In speaking to Sutcliffe, his fictional creation, Blanford says: “The books would be roped together like climbers on a rockface, but they would all be independent. The relation of the caterpillar to the butterfly, the tadpole to the frog. An organic relation.”

===Livia===
The character of Livia alone has attracted significant attention, with Button and Reed acknowledging, "In her depiction, Durrell's genius thus succeeds in locating the elemental conflicts lurking beneath the surface of a troubled woman's psyche... This is no small achievement for an author whose aversion to women might just as easily have limited his ability to understand them." Durrell frequently describes Livia as cold and reptilian and has her enthusiastically embracing Nazism. When Blanford is driven to flogging her with a dog whip, she is sexually satisfied, thanking him and licking his shoes. The scene is one of a number of allusions to Sadism made in Livia, Durrell noting in the book that de Sade was a Provençal resident.

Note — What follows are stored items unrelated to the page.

import Summits.QuantumFields.YangMills.Theorems.BalabanUVNodesN15KingModelAnalyticWindow
import Summits.QuantumFields.YangMills.Theorems.BalabanUVNodesN15KingModelComplexLinkSharpWindow
import HarnessLib

/-!
# BalabanUVNodes ∕ N15 — THE KING-MODEL RUNG (PART Ϩ-j): BAŁABAN's SCALE IS SHARP IN ORDER — in King's scaling `c = L²` the admissible radius of print's slice around `U₀ ≡ 1` is PINCHED
# between `s₀(m²,0,d)∕L` (PART Ϩ-g: everything works, fine layer `a = 0`, `κ = m²`) and `3√m²∕L` (PART Ϛ-d's dilation `U ≡ a♯·1` makes `A(U,U⁻¹)` SINGULAR): the holomorphy radius in the
# link field is `Θ(η)` for fixed `(m²,d)` — neither `O(η²)` (the two-sided artefact) nor `o(η)`-improvable
# (Track A, DAG node N15 = NE2; FAN-OUT v1.1 §N15 s3 «KING-MODEL RUNG … + what the curved case adds»; count-neutral)

HONEST FRAMING.  Count-neutral (cell `pub-ymgap`, seat `pub-ymgap-dag-n15-e` g51; `--supports stmt-QuantumFields-27247 --as helper` = K3ᴬ, KEY MAP v3).  The singular witness is for the
FINE layer (`a = 0`: PART Ϛ-d `not_isUnit_cxLapF_inv_slice_edge`, the constants are killed); with the block term (`a > 0`) the constants are no longer in the kernel and the singular
dilation moves — not computed here.  The positive side is PART Ϩ-g at `a = 0`, `κ = m²`.  NOT Bałaban's multi-level `G_k(U)`; NOT a node discharge; nothing continuum ∕ ℝ⁴ ∕ OS ∕ Clay.

THE RESULTS (`c = L²`, `m² > 0`, any tree contour system of depth `≤ (d+1)(L−1)`, any volume, any fibre; `ε⋆ = m²∕(2(d+1)L²)`, `a♯ = 1 + ε⋆ + √(ε⋆(2+ε⋆))`):
* §1 `re_quadForm_fullOpU_one_ge_mass` (`m²Σ‖v_x‖² ≤ Re⟨v, A₀(1)v⟩` at `a = 0`: the free field is `m²`-coercive), `edgeDil_sub_one_le` (`2(d+1)L² ≥ m²` ⟹ `a♯ − 1 ≤ 3√m²∕L`), `norm_dilation_sub_one_le`.
* §2 ★★★ **`not_isUnit_cxFullOp_slice_dilation`** (`a = 0`: `A(a♯·1, (a♯·1)⁻¹)` is NOT invertible), ★★★★ **`slice_radius_sharp_order`** (`∃ U` with `‖U_b − 1‖ ≤ 3√m²∕L` on every bond and
  `A(U,U⁻¹)` singular — while, ★★★ **`slice_radius_works_free`**, every `U` with `‖U_b − 1‖ ≤ s₀(m²,0,d)∕L` gives an invertible `A(U,U⁻¹)` with `‖G‖ ≤ 4∕m²` and decay: THE RADIUS IS `Θ(η)`).
PRIOR TREE ART (by name): Ϛ-d (`edgeEps`, `edgeDil`, `edgeDil_gt`, `edgeDil_pos`, `edgeDil_add_inv`, `window_mul_edgeEps`, `not_isUnit_cxLapF_inv_slice_edge`, `smul_one_inv`), Ϩ-g (`sliceRadius`, `king_B9_thm34_shape`),
Ϩ-a (`cxFullOp_zero_blockCoupling`), Ϥ-d (`re_quadForm_fullOpU`), Mathlib.  Dedup (rg at filing): basename 0 files; needles `slice_radius_sharp|not_isUnit_cxFullOp_slice_dilation|edgeDil_sub_one_le` 0 tree files.
presearch: n/a.  Locators: [Balaban1985BackgroundPropagators] Thm 3.4 p.400 (l.4 «α₁ sufficiently small»), §3.B p.399 l.37–40; [King1986] (4.4) p.670.  0 `sorry`, 0 `def`.
-/

noncomputable section
open scoped BigOperators ComplexConjugate ComplexOrder Matrix.Norms.L2Operator
open Finset Matrix

namespace Summit.QuantumFields.YangMills.BalabanUVNodes.N15KingModelRung.Analytic

open Literature.MathematicalPhysics.QuantumFieldTheory.LatticeDiamagneticInequality (blk)
open Literature.MathematicalPhysics.QuantumFieldTheory.Balaban1983to89.B5Prop11Plancherel (Tor fine unitVec)
open Literature.MathematicalPhysics.QuantumFieldTheory.King1986.Torus (tdistT)
open Summit.QuantumFields.YangMills.BalabanUVNodes.N15KingModelRung.Covariant
  (fib edgeEps edgeDil edgeDil_gt edgeDil_pos edgeDil_add_inv window_mul_edgeEps not_isUnit_cxLapF_inv_slice_edge smul_one_inv)
open Summit.QuantumFields.YangMills.BalabanUVNodes.N15KingModelRung.CovariantBlock (BlockTree covQ fullOpU re_quadForm_fullOpU)
open Summit.QuantumFields.YangMills.BalabanUVNodes.N15KingModelRung.CombesThomas (ctRate)

variable {d : ℕ} {L : ℕ} [NeZero L] (T : BlockTree d L) (M : Fin (d + 1) → ℕ) [hM : ∀ μ, NeZero (M μ)]
variable {𝕜 : Type*} [RCLike 𝕜] {n : Type*} [Fintype n] [DecidableEq n]

/-! ## §1 The free field is `m²`-coercive; the size of the singular dilation -/

/-- AT `a = 0` THE FREE FIELD `U₀ ≡ 1` IS `m²`-COERCIVE (any `c ≥ 0`): `m²Σ‖v_x‖² ≤ Re⟨v, A₀(1)v⟩`. [cite: King1986, (4.4) p.670] -/
theorem re_quadForm_fullOpU_one_ge_mass {c : ℝ} (hc : 0 ≤ c) (m2 : ℝ) (v : Tor (fine L M) × n → 𝕜) :
    m2 * ∑ x, ‖fib (fine L M) v x‖ ^ 2 ≤ RCLike.re (star v ⬝ᵥ (fullOpU T M 0 c m2 (fun _ => (1 : Matrix n n 𝕜)) *ᵥ v)) := by
  rw [re_quadForm_fullOpU T M 0 c m2 (fun _ => Submonoid.one_mem _) v, zero_mul, zero_mul, add_zero]
  have hE : 0 ≤ c * ∑ x, ∑ μ, Curvature.bondE (fine L M) (fun _ => (1 : Matrix n n 𝕜)) v x μ :=
    mul_nonneg hc (Finset.sum_nonneg fun _ _ => Finset.sum_nonneg fun _ _ => by rw [Curvature.bondE]; exact sq_nonneg _)
  linarith

omit [NeZero L] in
/-- THE SINGULAR DILATION IS `O(η)`-CLOSE TO `1`: with `c = L²`, `m² > 0` and `m² ≤ 2(d+1)L²` (so `ε⋆ ≤ 1`), `a♯ − 1 = ε⋆ + √(ε⋆(2+ε⋆)) ≤ 3√ε⋆ ≤ 3√m²∕L`.
[cite: Balaban1985BackgroundPropagators, Thm 3.4 p.400] -/
theorem edgeDil_sub_one_le (hL : 1 ≤ L) {m2 : ℝ} (hm : 0 < m2) (hmL : m2 ≤ 2 * ((d : ℝ) + 1) * (L : ℝ) ^ 2) :
    edgeDil d ((L : ℝ) ^ 2) m2 - 1 ≤ 3 * Real.sqrt m2 / L := by
  have hL0 : (0 : ℝ) < L := by exact_mod_cast hL
  have hd : (0 : ℝ) < 2 * ((d : ℝ) + 1) := by positivity
  set e := edgeEps d ((L : ℝ) ^ 2) m2 with hedef
  have he : e = m2 / (2 * ((d : ℝ) + 1) * (L : ℝ) ^ 2) := rfl
  have he0 : 0 ≤ e := by rw [he]; positivity
  have he1 : e ≤ 1 := by rw [he, div_le_one (by positivity)]; exact hmL
  have hsq : Real.sqrt (e * (2 + e)) ≤ 2 * Real.sqrt e := by
    rw [show 2 * Real.sqrt e = Real.sqrt (4 * e) by rw [Real.sqrt_mul (by norm_num), show Real.sqrt 4 = 2 by rw [show (4:ℝ) = 2^2 by norm_num, Real.sqrt_sq (by norm_num)]]]
    exact Real.sqrt_le_sqrt (by nlinarith)
  have hee : e ≤ Real.sqrt e := by
    have h := Real.sqrt_le_sqrt he1
    rw [Real.sqrt_one] at h
    calc e = Real.sqrt e * Real.sqrt e := (Real.mul_self_sqrt he0).symm
      _ ≤ Real.sqrt e * 1 := mul_le_mul_of_nonneg_left h (Real.sqrt_nonneg _)
      _ = Real.sqrt e := mul_one _
  -- `√e ≤ √m² ∕ L` since `e = m²∕(2(d+1)L²) ≤ m²∕L²`
  have hsqe : Real.sqrt e ≤ Real.sqrt m2 / L := by
    rw [le_div_iff₀ hL0]
    have h1 : Real.sqrt e * L = Real.sqrt (e * (L : ℝ) ^ 2) := by rw [Real.sqrt_mul he0, Real.sqrt_sq hL0.le]
    rw [h1]
    refine Real.sqrt_le_sqrt ?_
    have h2 : e * (L : ℝ) ^ 2 = m2 / (2 * ((d : ℝ) + 1)) := by rw [he]; field_simp
    rw [h2]
    exact div_le_self hm.le (by linarith)
  unfold edgeDil
  rw [← hedef, mul_div_assoc]
  linarith

/-- The dilated field sits within `a♯ − 1` of the free field on every bond (`‖(a♯ − 1)·1‖ ≤ a♯ − 1`). [folklore] -/
theorem norm_dilation_sub_one_le {r : ℝ} (hr : 1 ≤ r) : ‖(((r : ℝ) : 𝕜)) • (1 : Matrix n n 𝕜) - 1‖ ≤ r - 1 := by
  have h : (((r : ℝ) : 𝕜)) • (1 : Matrix n n 𝕜) - 1 = ((((r - 1 : ℝ)) : 𝕜)) • (1 : Matrix n n 𝕜) := by
    rw [RCLike.ofReal_sub, RCLike.ofReal_one, sub_smul, one_smul]
  rw [h, norm_smul, RCLike.norm_ofReal, abs_of_nonneg (by linarith)]
  calc (r - 1) * ‖(1 : Matrix n n 𝕜)‖ ≤ (r - 1) * 1 := by
        refine mul_le_mul_of_nonneg_left ?_ (by linarith)
        rw [Matrix.cstar_norm_def, map_one]; exact ContinuousLinearMap.norm_id_le
    _ = r - 1 := mul_one _

/-! ## §2 The radius is `Θ(η)` -/

/-- ★★★ **THE DILATION MAKES PRINT's CONTINUED OPERATOR SINGULAR** (fine layer `a = 0`, `c = L² > 0`, `m² > 0`, nonempty fibre): `A(a♯·1, (a♯·1)⁻¹)` is NOT invertible.
[cite: Balaban1985BackgroundPropagators, §3.B p.399 l.37–40, Thm 3.4 p.400] -/
theorem not_isUnit_cxFullOp_slice_dilation [Nonempty n] (hL : 1 ≤ L) {m2 : ℝ} (hm : 0 < m2) :
    ¬ IsUnit (cxFullOp T M 0 ((L : ℝ) ^ 2) m2 (fun _ : Tor (fine L M) × Fin (d + 1) => (((edgeDil d ((L : ℝ) ^ 2) m2 : ℝ) : 𝕜)) • (1 : Matrix n n 𝕜))
      (fun bd => ((fun _ : Tor (fine L M) × Fin (d + 1) => (((edgeDil d ((L : ℝ) ^ 2) m2 : ℝ) : 𝕜)) • (1 : Matrix n n 𝕜)) bd)⁻¹)) := by
  have hL0 : (0 : ℝ) < L := by exact_mod_cast hL
  have hc : (0 : ℝ) < (L : ℝ) ^ 2 := by positivity
  rw [cxFullOp_zero_blockCoupling]
  simp only [smul_one_inv (edgeDil_pos hc.le hm.le).ne']
  exact not_isUnit_cxLapF_inv_slice_edge (fine L M) hc hm

/-- ★★★★ **BAŁABAN's SCALE IS SHARP IN ORDER — THE FAILING SIDE**: `c = L²`, `a = 0`, `m² > 0`, `m² ≤ 2(d+1)L²`, nonempty fibre: there is a complex link field `U` with `‖U_b − 1‖ ≤ 3√m²∕L` on EVERY
bond such that `A(U,U⁻¹)` is NOT invertible — no holomorphy radius `s∕L` with `s > 3√m²` is possible around `U₀ ≡ 1`. [cite: Balaban1985BackgroundPropagators, Thm 3.4 p.400, §3.B p.399 l.37–40] -/
theorem slice_radius_sharp_order [Nonempty n] (hL : 1 ≤ L) {m2 : ℝ} (hm : 0 < m2) (hmL : m2 ≤ 2 * ((d : ℝ) + 1) * (L : ℝ) ^ 2) :
    ∃ U : Tor (fine L M) × Fin (d + 1) → Matrix n n 𝕜, (∀ bd, ‖U bd - 1‖ ≤ 3 * Real.sqrt m2 / L) ∧ ¬ IsUnit (cxFullOp T M 0 ((L : ℝ) ^ 2) m2 U (fun bd => (U bd)⁻¹)) := by
  have hL0 : (0 : ℝ) < L := by exact_mod_cast hL
  refine ⟨fun _ => (((edgeDil d ((L : ℝ) ^ 2) m2 : ℝ) : 𝕜)) • (1 : Matrix n n 𝕜), fun bd => ?_, not_isUnit_cxFullOp_slice_dilation T M hL hm⟩
  have hgt := edgeDil_gt (d := d) (by positivity : (0 : ℝ) < (L : ℝ) ^ 2) hm
  have hε0 : 0 ≤ edgeEps d ((L : ℝ) ^ 2) m2 := by unfold edgeEps; positivity
  exact (norm_dilation_sub_one_le (by linarith)).trans (edgeDil_sub_one_le hL hm hmL)

/-- ★★★ **THE WORKING SIDE AT THE SAME ORDER** (`a = 0`, `c = L²`, `m² > 0`, any contour system of depth `≤ (d+1)(L−1)`, any volume, any fibre): every complex `U` with `‖U_b − 1‖ ≤ ε`, `Lε ≤ s₀(m²,0,d)`
gives an invertible `A(U,U⁻¹)` with `‖G(U,U⁻¹)‖ ≤ 4∕m²` and `‖blk G(U,U⁻¹) x y‖ ≤ (8∕m²)e^{−ctRate(m²∕2,0,d)d(x,y)∕L}` — so the admissible radius is pinched between `s₀(m²,0,d)∕L` and `3√m²∕L`: `Θ(η)`.
[cite: Balaban1985BackgroundPropagators, Thm 3.4 p.400; King1986, (4.4) p.670] -/
theorem slice_radius_works_free (hD : ∀ j, T.depth j ≤ (d + 1) * (L - 1)) (hL : 1 ≤ L) {m2 : ℝ} (hm : 0 < m2)
    {U : Tor (fine L M) × Fin (d + 1) → Matrix n n 𝕜} {ε : ℝ} (hε0 : 0 ≤ ε) (hU : ∀ bd, ‖U bd - 1‖ ≤ ε) (hrad : (L : ℝ) * ε ≤ sliceRadius m2 0 d) :
    IsUnit (cxFullOp T M 0 ((L : ℝ) ^ 2) m2 U (fun bd => (U bd)⁻¹))
    ∧ ‖(cxFullOp T M 0 ((L : ℝ) ^ 2) m2 U (fun bd => (U bd)⁻¹))⁻¹‖ ≤ 4 / m2
    ∧ ∀ x y : Tor (fine L M), ‖blk (cxFullOp T M 0 ((L : ℝ) ^ 2) m2 U (fun bd => (U bd)⁻¹))⁻¹ x y‖ ≤ 8 / m2 * Real.exp (-(ctRate (m2 / 2) 0 d / L * tdistT (fine L M) x y)) :=
  king_B9_thm34_shape T M hD le_rfl hm.le hL (U₀ := fun _ => (1 : Matrix n n 𝕜)) (fun _ => Submonoid.one_mem _) hm
    (re_quadForm_fullOpU_one_ge_mass T M (by positivity) m2) hε0 hU hrad

end Summit.QuantumFields.YangMills.BalabanUVNodes.N15KingModelRung.Analytic

end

Durrell's daughter Sappho believed herself to be the inspiration behind the 'monstrous' character of Livia, a lesbian born out of a coupling between an occidental and an oriental, who commits suicide by hanging herself. Sappho Durrell herself committed suicide by hanging in 1985.

==Reception==
Critic Alastair Forbes in the New York Times wrote, "If in Livia he [Durrell] seems scarcely up to form, much of his writing — not least his jokes and puns, both good and bad — can still give its customary pleasure." The Washington Post noted Durrell "is often an infuriating writer, shockingly self-indulgent," although also points out his ideas are never dull and that Durrell has perhaps "pulled off the most interesting trick of all and made even the reader one of his own fictional creations." William Henscher, writing of Livia in The Guardian, refers to "outbreaks of frankly enraged class war. When the narrator says "the valet looked like the lower-class ferret he was", an ugly conviction is clearly breaking through a character's speech."